MrPowers/chispa

Give user control to customize output formatting

MrPowers opened this issue · 2 comments

As noted in this pull request (#68), we want to give the user the ability to control the formatting of the output.

The formatting should be easy to configure for a given test and also easy to set globally for the entire test suite.

Here are the main concepts we want to model:

  • formatting for matched rows, unmatched rows, matched cells, unmatched cells
  • reprinting the DataFrame columns that don't match (for wide DataFrame comparisons). See this PR: #48.
  • displaying the diff DataFrame, see this PR: #35

The formatting should let the user configure color, underline, and bold.

These settings should be globally applicable to all the interfaces in the project including schema comparisons, DataFrame comparisons, StructField comparisons, and column comparisons.

Something like this could work:

{
  "mismatched_rows": ["red", "bold"],
  "matched_rows": "blue",
  "mismatched_cells": ["white", "underline"],
  "print_dif": True,
  "print_mismatched_cols": True
}

The user should be able to set this globally and then override for a given test (they should be able to partially override).

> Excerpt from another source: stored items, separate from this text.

import Literature.NumberTheory.EllipticCurves.Kato2004.LocalIwasawaCohomology
import HarnessLib

/-!
# Kato 2004 (Astérisque 295) §12.2 (12.2.3), first clause: the local Iwasawa cohomology `𝐇¹_loc(T_pE)` is a
# finitely generated `Λ`-module — NAMED FACT, in the tree's `Δ`-trivial reading of `LocalIwasawaCohomology.lean`

Topic `NumberTheory/EllipticCurves`, sub-directory `Kato2004` (namespace = path).  Seat `bsd-2adic-conv-1` GEN 27 (cell
`pub/bsd-2adic`; crux `OrdLambdaHalfAtTwo` = item 19556, line `kato_determinant_greenberg_two` v4, lead g1's FREE WORK F3:
"(12.2.3) `Module.Finite Λ J.H` at `v = 2` … as a Literature fact with Kato p. 220 locator").  The pinned local carrier
`LocalIwasawaH1Data κ v T γᵥ` (`LocalIwasawaCohomology.lean`, §2; existence and uniqueness PROVED there) deliberately vendors no
clause of (12.2.3) ("Consumers needing (12.2.3) at `p = 2` must vendor it as a named fact with the READING above", its module
docstring §NOT here).  This file is that named fact, for the Tate module `T = T_pE|_{Γ_{ℚ_v}}` of an elliptic curve over `ℚ`
at the place `v ∣ p` (the only instance the consumers use), every prime `p`.

## The printed statement (K. Kato, Astérisque 295 (2004), §12.2, printed p. 220 = store `paper:doi-10-24033-ast-639` p. 105,
## re-read 2026-08-28)

"On the other hand, for a finitely generated `ℤ_p`-module `T` endowed with a continuous action of `Gal(ℚ̄_p/ℚ_p)`, let
`𝐇^q_loc(T) = lim←_n H^q(ℚ_p(ζ_{p^n}), T)`.  Then the following are known: (12.2.3) `𝐇^q_loc(T) = 0` if `q ≠ 1, 2`,
`𝐇¹_loc(T)` and `𝐇²_loc(T)` are finitely generated `ℤ_p[[G_∞]]`-modules, and `dim(𝐇¹_loc(T)_𝔮) = rank_{ℤ_p}(T)`,
`dim(𝐇²_loc(T)_𝔮) = 0` for any prime ideal `𝔮` of `ℤ_p[[G_∞]]` of height `0`."  (`G_∞ = Gal(ℚ(ζ_{p^∞})/ℚ)`; the source
of "known" is Perrin-Riou's local Iwasawa theory [Pe2] = [PerrinRiou1994Invent].)

## READING (the `Δ`-trivial tower; verbatim the convention of `LocalIwasawaCohomology.lean` and of the global twin
## `Kato2004.thm12_4` in `IwasawaCohomology.lean`, whose READING AT `p = 2` (β₂) this file follows clause by clause)

The tree's `J : LocalIwasawaH1Data κ v T γᵥ` for the CYCLOTOMIC `κ` and the place `v ∣ p` is
`𝐇¹_{loc,Γ}(T) := lim←_n H¹(ℚ_{n,v}, T)` over the layers `ℚ_{n,v} = ℚ_n·ℚ_v` of the cyclotomic `ℤ_p`-extension of `ℚ_v = ℚ_p`,
a `Λ = ℤ_p⟦X⟧`-module with `X = conj_{γᵥ} − 1` for `γᵥ` restricting to a topological generator (`proj_T_smul`); Kato's
`𝐇¹_loc(T)` is over `ℚ_p(ζ_{p^{n+1}}) = ℚ_{n,v}(μ_p)` (`p` odd) / `ℚ_2(ζ_{2^{n+2}}) = ℚ_{n,2}(i)` (`p = 2`), a module over
`ℤ_p[[G_∞]] = ℤ_p[Δ]⟦X⟧`, free of rank `#Δ` over `ℤ_p⟦X⟧`.  For `p` odd, `𝐇¹_{loc,Γ}(T) = e₀·𝐇¹_loc(T)` is a direct factor
(restriction–corestriction with `#Δ = p − 1 ∈ ℤ_pˣ`), so finite generation over `ℤ_p[[G_∞]]` gives finite generation of
the factor over `ℤ_p⟦X⟧`.  AT `p = 2` (`Δ = {1, c}` of order `2`, no idempotent): for `T = T₂E|_{Γ_{ℚ₂}}` the restrictions
`H¹(ℚ_{n,2}, T₂E) → H¹(ℚ_{n,2}(i), T₂E)` are injective — inflation–restriction, kernel `H¹(Δ, (T₂E)^{Gal(ℚ̄₂/ℚ_{n,2}(i))})` and
`(T₂E)^{Gal(ℚ̄₂/ℚ_{n,2}(i))} = lim←_m E(ℚ_{n,2}(i))[2^m] = 0` because the torsion of `E` over the FINITE extension
`ℚ_{n,2}(i)/ℚ₂` is finite (Lutz–Mattuck: `E(L) ≅ ℤ_p^{[L:ℚ_p]} ⊕` finite for `L/ℚ_p` finite; exactly the sentence "`E(K_n)[2^∞]`
being finite" of (β₂.1) in `IwasawaCohomology.lean`) — and commute with the trace maps of the two towers
(`ℚ_{n+1,2}(i) = ℚ_{n,2}(i)·ℚ_{n+1,2}`), so
`𝐇¹_{loc,Γ}(T₂E) ↪ 𝐇¹_loc(T₂E)` equivariantly for `ℤ₂⟦X⟧ = ℤ₂[[Γ′]] ⊂ ℤ₂[[G_∞]]`; a `ℤ₂⟦X⟧`-submodule of a module finitely
generated over `ℤ₂[[G_∞]]` (hence over the Noetherian ring `ℤ₂⟦X⟧`, over which `ℤ₂[[G_∞]]` is free of rank `2`) is finitely
generated.  Hence the `def` below — quantified over every prime — is a SPECIAL CASE of print at every `p`, never stronger.
-- TODO(general form): Kato's full statement — arbitrary finitely generated `ℤ_p`-modules `T` with continuous
-- `Gal(ℚ̄_p/ℚ_p)`-action, all `Δ`-components, `𝐇²_loc`, the vanishing for `q ≠ 1, 2`, and the generic ranks
-- `dim(𝐇¹_loc(T)_𝔮) = rank T`, `dim(𝐇²_loc(T)_𝔮) = 0`.

HONEST FRAMING: a named fact (`def … : Prop`, D-0014); nothing is asserted; no `_holds` is attempted here (a proof needs the
finiteness of local Galois cohomology with `ℤ_p`-coefficients and topological Nakayama over `Λ`, neither in the tree); no
instance, no notation; nothing here is specific to any summit; BSD is not proved by any of this.

## References
* K. Kato, *p-adic Hodge theory and values of zeta functions of modular forms*, Astérisque 295 (2004), §12.2 (12.2.3), p. 220.
  [Kato2004Asterisque]
* B. Perrin-Riou, *Théorie d'Iwasawa des représentations p-adiques sur un corps local*, Invent. Math. 115 (1994) (Kato's [Pe2]).
  [PerrinRiou1994Invent]
* J. Silverman, *The Arithmetic of Elliptic Curves*, GTM 106 (2009), VII.6 (structure of `E(L)` for `L/ℚ_p` finite:
  finite torsion). [SilvermanAEC2009]
-/

open scoped NumberField
open Field IsDedekindDomain
open Literature.NumberTheory.GaloisRepresentations
open Literature.NumberTheory.EllipticCurves Literature.NumberTheory.EllipticCurves.Kato2004
open Literature.NumberTheory.EllipticCurves.Kato2004.EulerSystemValues

namespace Literature.NumberTheory.EllipticCurves.Kato2004

/-- **Kato 2004, §12.2 (12.2.3), first clause, for `T = T_pE|_{Γ_{ℚ_v}}` at `v ∣ p` (Δ-trivial reading).**  For every
elliptic curve `E/ℚ` (`W`), every prime `p`, the cyclotomic `ℤ_p`-extension `κ` of `ℚ`, the place `v` of `ℚ` above `p`,
any `γᵥ ∈ Γ_{ℚ_v}` restricting to a topological generator of `Gal(ℚ_∞/ℚ)`, and any pinned local Iwasawa-cohomology datum
`J` (`𝐇¹_{loc,Γ}(T_pE) = lim←_n H¹(ℚ_{n,v}, T_pE)` as a `Λ = ℤ_p⟦X⟧`-module, `X = conj_{γᵥ} − 1`; such data exist and are
unique up to unique isomorphism, `nonempty_localIwasawaH1Data`, `LocalIwasawaH1Data.exists_linearEquiv`):
**`𝐇¹_{loc,Γ}(T_pE)` is a finitely generated `Λ`-module** ("`𝐇¹_loc(T)` [is a] finitely generated `ℤ_p[[G_∞]]`-module").
At `p = 2` this is the special case explained in the module docstring (READING AT `p = 2`: restriction to Kato's tower
`ℚ_2(ζ_{2^{n+2}}) = ℚ_{n,2}(i)` is injective since `E(ℚ_{n,2}(i))[2^∞]` is finite, and `ℤ₂⟦X⟧` is Noetherian).
Consumer: the field `finiteHl` of `TwoAdicKatoDeterminant.PinnedKatoGreenbergDatum` (crux `OrdLambdaHalfAtTwo`, `p = 2`).
-- TODO(general form): arbitrary `T`, all `Δ`-components, `𝐇²_loc`, vanishing for `q ≠ 1,2`, generic ranks.
[cite: Kato2004Asterisque, §12.2 (12.2.3) (p. 220)] -/
def localIwasawaH1_tateRep_moduleFinite : Prop :=
  ∀ (W : WeierstrassCurve ℚ) [W.IsElliptic] (p : ℕ) [Fact p.Prime] [ContinuousSMul ℤ_[p] (W.tateModule p)]
    (κ : ZpExtension ℚ p) (v : HeightOneSpectrum (𝓞 ℚ)) (γᵥ : absoluteGaloisGroup (v.adicCompletion ℚ)),
    κ.IsCyclotomic → ((p : ℕ) : 𝓞 ℚ) ∈ v.asIdeal →
    κ.IsTopGenerator (resGalOfEmb (closureEmb (K := ℚ) (v.adicCompletion ℚ)) γᵥ) →
    ∀ J : LocalIwasawaH1Data κ v ((tateRep W p).toLocal v) γᵥ, Module.Finite (IwasawaAlgebra p) J.H

end Literature.NumberTheory.EllipticCurves.Kato2004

The user should also be able to ignore this entirely and just rely on the built-in defaults.

Hopefully we can make the outputs look good on both Mac and Windows machines.

Let's start with this:

{
  "mismatched_rows": ["red", "bold"],
  "matched_rows": "blue",
  "mismatched_cells": ["white", "underline"],
  "matched_cells": ["blue", "bold"]
}

We will need to document the supported colors and font styles.

Hi there,

Is there any way to turn formats off or adjust for Databricks? In Databricks we see ANSI character codes in the output instead of nicely colored results.